Spruce Tree House is a long and deep set of ruins which are roped off to keep people from climbing onto or walking through them.  There is a Kiva that can be accessed though via a very sturdy rope bound wooden ladder, and a Park ranger available to answer questions (and to make sure visitors behave).  One cannot help to wonder if anyone from the past is peeking through one of the many windows.

There are many signs throughout Mesa Verde, so it's just a matter of choice which road you wish to explore first, and you can always loop around to catch whatever sites you've missed the first time around.  We went towards the Sun Point Viewpoint where we could walk around the outside of the Sun Temple, before seeing the cliff ruins further down.  At the Sun Temple, you're best bet is to get a good window or doorway viewpoint for a photo; the walls are high and difficult to see over, since they cannot be climbed on.  My hubby likes this particular type of photo I take; he calls it the "Windows to the Past".

Behind the Sun Temple you can walk along the fence line and see ruins across the way; for closer views, drive to each designated viewpoint.

Oak Tree House

Fire Temple

Fire Temple (main section)

The Cliff Palace

The road towards The Cliff Palace (ranger guided tours available) will also lead you towards an often missed site, Hemenway House.

Hemenway House

Looking across another canyon, The House of Many Windows is hidden inside a cliff face; use the informational board as a guide to be able to find it.

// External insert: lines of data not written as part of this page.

import Literature.Analysis.FluidPDE.OseenSlice
import Literature.Analysis.FunctionSpaces.HolderAlgebra
import HarnessLib

/-!
# Hölder data gain one derivative under the Oseen slice operator

Analysis/FluidPDE support file (all results proved; no named facts) on the discharge path of the
regularity of bounded weak solutions of the Navier–Stokes equations,
Koch–Nadirashvili–Seregin–Šverák, Acta Math. 203 (2009) = arXiv:0709.3599, §4 (named facts
`KNSS2009_regularity_boundedWeak_ancient_planar`, `KNSS2009_driftMild_regularity`). The bootstrap
behind (4.9)–(4.10) ("Equation (4.8) gains `ω` one spatial derivative … The standard
bootstrapping arguments …", p. 8) is run in the tree on the mild (Oseen) form, where the gain of
one derivative per step is the following property of the slice operator
`N_σ[a, b] = e^{σΔ}P∇·(a ⊗ b)` (`oseenSlice`, `OseenSlice.lean`): **if the data are `C^{k,α}`, then
`N_σ[a, b]` has `k + 1` bounded derivatives with the integrable weight `σ^{-1+α/2}`** (and `k + 2`
with the weight `σ^{-3/2+α/2}`, which is what makes the `(k+1)`-st derivative of the time
integral Hölder continuous again). This is KNSS's (3.12) ("taking difference quotients") combined
with the classical mollification trick: split `a = e^{σΔ}a + (a − e^{σΔ}a)`, put the derivative on
the smooth part (`∂(N_σ[a_σ, b_σ]) = N_σ[∂a_σ, b_σ] + N_σ[a_σ, ∂b_σ]`, `‖∂a_σ‖ ≲ σ^{(α−1)/2}[a]_α`)
and on the kernel for the small rough part (`‖∂N_σ[g, b]‖ ≲ σ⁻¹‖g‖_∞`, `‖a − a_σ‖_∞ ≲ σ^{α/2}[a]_α`),
the two mollification estimates being the tree's `norm_fderiv_heatExtension_le_of_holder`,
`norm_heatExtension_sub_self_le_of_holder` (`HeatKernelBoundedData`).

* `IsHolderField k α A a`: `a ∈ Cᵏ`, `‖Dʲa‖ ≤ A` (`j ≤ k`), `Dᵏa` is `α`-Hölder with constant `A`
  — the *single-constant working form* of the tree's Hölder class
  `Literature.Analysis.FunctionSpaces.MemContDiffHolder k r f` / norm `eContDiffHolderNorm k r f`
  (`FunctionSpaces/HolderNorm.lean`, `‖f‖_{C^{k,r}} = ∑_{j ≤ k} ‖Dʲf‖_∞ + [Dᵏf]_r`), to which it
  is bridged both ways (`IsHolderField.memContDiffHolder`, `IsHolderField.eContDiffHolderNorm_le`
  with constant `(k + 2)A`, `IsHolderField.of_eContDiffHolderNorm_le`); one real constant and a
  real exponent are what the bootstrap's bookkeeping (`A‖v‖`, `2A`, `A + ‖c‖`, `σ^{-1+α/2}`)
  manipulates. Closure under directional derivatives (`IsHolderField.fderiv_apply`), lowering the
  order (`IsHolderField.of_succ`), adding constants; `IsCkBounded k A a` (sup bounds only).
* `norm_iteratedFDeriv_succ_le_of_forall_fderiv_apply`: sup bounds on `Dⁿ(∂ᵥf)` for all `v` give
  the sup bound on `Dⁿ⁺¹f` (currying).
* `exists_norm_iteratedFDeriv_oseenSlice_le_of_isCkBounded`: `‖Dⁱ N_σ[a, b]‖ ≤ C σ^{-1/2} A B`
  for `i ≤ k` and `Cᵏ`-bounded data (derivatives fall on the data).
* `exists_holder_gain_oseenSlice`: for `C^{k,α}` data (`0 ≤ α ≤ 1`),
  `‖Dᵏ⁺¹ N_σ[a, b]‖ ≤ C σ^{-1+α/2} A B` and `‖Dᵏ⁺² N_σ[a, b]‖ ≤ C σ^{-3/2+α/2} A B`, with `C`
  depending on `k` and `dim E` only (induction on `k` from the case `k = 0`,
  `exists_holder_gain_oseenSlice_zero`).

## References

* G. Koch, N. Nadirashvili, G. Seregin, V. Šverák, *Liouville theorems for the Navier–Stokes
  equations and applications*, Acta Math. 203 (2009) 83–105 = arXiv:0709.3599v1: §3
  (3.12)–(3.13), §4 Prop. 4.1 and the closing paragraph, (4.7)–(4.10) (p. 8).
  [KochNadirashviliSereginSverak2009]
* T. Buckmaster, C. De Lellis, L. Székelyhidi Jr., V. Vicol, CPAM 72 (2019), §2.2 (standard
  mollification estimates). [BuckmasterEtAl2018]
-/

noncomputable section
omit [IsLocallyNoetherian X₀] in
include hs₀ hkert hann hεm in
/-- **The torsor action on a small chart**: every section of `𝒩` over the trace is the difference section of `J` and some chart lift
(F5 `exists_lift_isDiffSec` + F6a `isChartLift_of_sup_span_eq`). [cite: Hartshorne2010, Thm. 6.2 (a) (proof, affine case)] -/
theorem exists_isChartLift_isDiffSec {U : (infinitesimalNeighbourhood I f (n + 1)).affineOpens}
    {J : Ideal Γ(infinitesimalNeighbourhood I f (n + 1), U)} (hJ : IsChartLift I f n jn U J)
    (μ : (conormalSheaf ι).over (ι ⁻¹ᵁ (traceChart I f n q hq hI hsq U : X₀.Opens)) ⟶ (unitModule Y₀).over (ι ⁻¹ᵁ (traceChart I f n q hq hI hsq U : X₀.Opens))) :
    ∃ J' : Ideal Γ(infinitesimalNeighbourhood I f (n + 1), U), IsChartLift I f n jn U J' ∧
      letI := chartAlg I f (n + 1) U; IsDiffSec ι ε (traceHom I f n q hI hsq U) J J' μ := by
  letI := chartAlg I f (n + 1) U
  haveI := hJ.flat
  obtain ⟨J', hflat, hsup, -, hdiff⟩ := exists_lift_isDiffSec ι hann hεm (V := traceChart I f n q hq hI hsq U) (traceHom I f n q hI hsq U)
    (traceHom_surjective I f n q hq hI hsq U)
    (ker_traceHom I f n q hq hI hsq hkert hεm U) J (hJ.map_traceHom I f n q hq hI hsq hs₀) μ
  exact ⟨J', isChartLift_of_sup_span_eq hkert hJ hflat hsup, hdiff⟩

end Diff

end Summit.ResolutionOfSingularities.ResolutionOfSingularities.Cruxes.EquisingularLiftNat.Sections

end
import Summits.PneNP.PneNP.Theses.ExpanderLinearGenerators
import Literature.Computability.Complexity.CookBridges
import Literature.Computability.Complexity.TautMachine
import Literature.Computability.MetaComplexity.ProofSystemsProofs

/-!
# PneNP / ExpanderLinearGenerators — the assembly `Assembly` (stmt-PneNP-15165, route rev 6)

Route `PneNP/ExpanderLinearGenerators`, item stmt-PneNP-15165 (`Assembly`, rank 1, rev 6):

  `NoPolyBoundedProofSystem → PneNP`.

The route's single deciding crux `X = NoPolyBoundedProofSystem` (no polynomially bounded
Cook–Reckhow proof system for `TAUT`; stmt-PneNP-0097) alone implies the summit statement.

Proof (Cook–Reckhow 1979, Prop. 1.1 with Prop. 1.4; Cook, Clay problem description §1), over
conjecture-free modules only (`CookBridges`, `TautMachine`, `ProofSystemsProofs`, `Classes`), exactly
as in the deciding theorems of the sibling routes `MatroidTseitin` / `LyapunovRefutations`: if
`Classes.P = Nondeterministic.NP` then `coNP = co P = P = NP` (`co_P_holds`), so `TAUT ∈ coNP`
(`TAUT_mem_coNP_holds`) lies in `NP` and therefore has a polynomially bounded proof system
(`hasPolyBoundedProofSystem_iff_mem_NP_holds`, Cook–Reckhow Prop. 1.4) — contradicting `X`; and
`Classes.P ≠ Nondeterministic.NP` is Cook's statement `PneNP` by the model bridges
(`pneNP_shape_of_P_ne_NP`). No named fact is taken as a hypothesis, and the file deliberately does
NOT import `Theorems/ExpanderLinearGeneratorsTautBridge` (whose cone contains `ClayProblem`,
`ClayProblemProofs`, `ProofComplexityNP` with unproved named facts): the statement is also
definitionally the proved support item `TautBridge` (after unfolding `NoPolyBoundedProofSystem`), and
equals `fun hX => closes hX tautBridge_proof`, but this proof keeps the assembly's import cone
conjecture-free. The cycle-free term form (no `Theses` import, usable as a `_holds` link) is
`Summit.PneNP.PneNP.Theorems.pneNP_of_not_hasPolyBoundedProofSystem_TAUT`
(`Theorems/ExpanderLinearGeneratorsTautBridgeTerm.lean`).

This file is NOT `Theorems/ExpanderLinearGeneratorsAssembly.lean`: that module proves the rev ≤ 5
assembly (stmt-PneNP-10718, the 3-ary `NoPolyBoundedProofSystem → TautBridge → PneNP`, by modus
ponens) and no longer elaborates against the rev-6 route file (its `Assembly` is now 2-ary), so it
cannot be appended to.

References: S. A. Cook, R. A. Reckhow, *The relative efficiency of propositional proof systems*,
J. Symb. Logic 44 (1979), §1, Prop. 1.1 and Prop. 1.4; S. Cook, *The P versus NP problem* (Clay
Mathematics Institute, 2000), §1; S. Arora, B. Barak, *Computational Complexity: A Modern Approach*
(2009), §2.6.1.
-/

set_option linter.dupNamespace false -- `Summit.PneNP.PneNP.…`: summit = sub-problem name (D-0017 single-conjunct layout)

namespace Summit.PneNP.PneNP.Theorems

/-- **Assembly of route ExpanderLinearGenerators, rev 6** (item stmt-PneNP-15165):
`NoPolyBoundedProofSystem → PneNP`. If `P = NP` (prelude classes) then `coNP = co P = P = NP`, so
`TAUT ∈ coNP = NP` has a polynomially bounded proof system (Cook–Reckhow 1979, Prop. 1.4),
contradicting the hypothesis; `P ≠ NP` over the prelude classes is Cook's `PneNP` by the model
bridges (`pneNP_shape_of_P_ne_NP`). [cite: CookReckhow1979, §1 Prop. 1.1] -/
theorem expanderLinearGenerators_assembly_rev6_proof :
    Summit.PneNP.PneNP.Theses.ExpanderLinearGenerators.Assembly := by
  unfold Summit.PneNP.PneNP.Theses.ExpanderLinearGenerators.Assembly
    Summit.PneNP.PneNP.Theses.ExpanderLinearGenerators.NoPolyBoundedProofSystem
  intro hX
  have hne : Literature.Computability.Complexity.Classes.P ≠
      Literature.Computability.Complexity.Nondeterministic.NP := by
    intro hPNP
    apply hX
    have hT : Literature.Computability.Complexity.TAUT ∈ Literature.Computability.Complexity.coNP :=
      Literature.Computability.Complexity.TAUT_mem_coNP_holds
    have hco : Literature.Computability.Complexity.coNP =
        Literature.Computability.Complexity.Nondeterministic.NP := by
      show Literature.Computability.Complexity.co
          Literature.Computability.Complexity.Nondeterministic.NP =
        Literature.Computability.Complexity.Nondeterministic.NP
      rw [← hPNP]
      exact Literature.Computability.Complexity.co_P_holds
    rw [hco] at hT
    exact Literature.Computability.MetaComplexity.hasPolyBoundedProofSystem_iff_mem_NP_holds.2 hT
  obtain ⟨L, hL, hL'⟩ := Literature.Computability.Complexity.pneNP_shape_of_P_ne_NP hne
  exact ⟨L, hL, hL'⟩

end Summit.PneNP.PneNP.Theorems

At the time I took this photo, I didn't have my zoom lens yet, so crawled out onto a ledge to get this shot.

House of Many Windows

Speaking of canyons, don't be in a rush to get from site to site; take the time to enjoy the scenery and perhaps have a spiritual moment or two.

In the area called "Far View" can be found different sets of ruins; the Coyote Village can be accessed by walking a dirt pathway through a "forested" area.  Once there, you can walk into the ruins themselves, touch the stonewalls, and look into the several Kivas, one of which has wooden poles lining its walls.

Mesa Verde in the Fall; amazing and beautiful, and wait till you see it in the other seasons.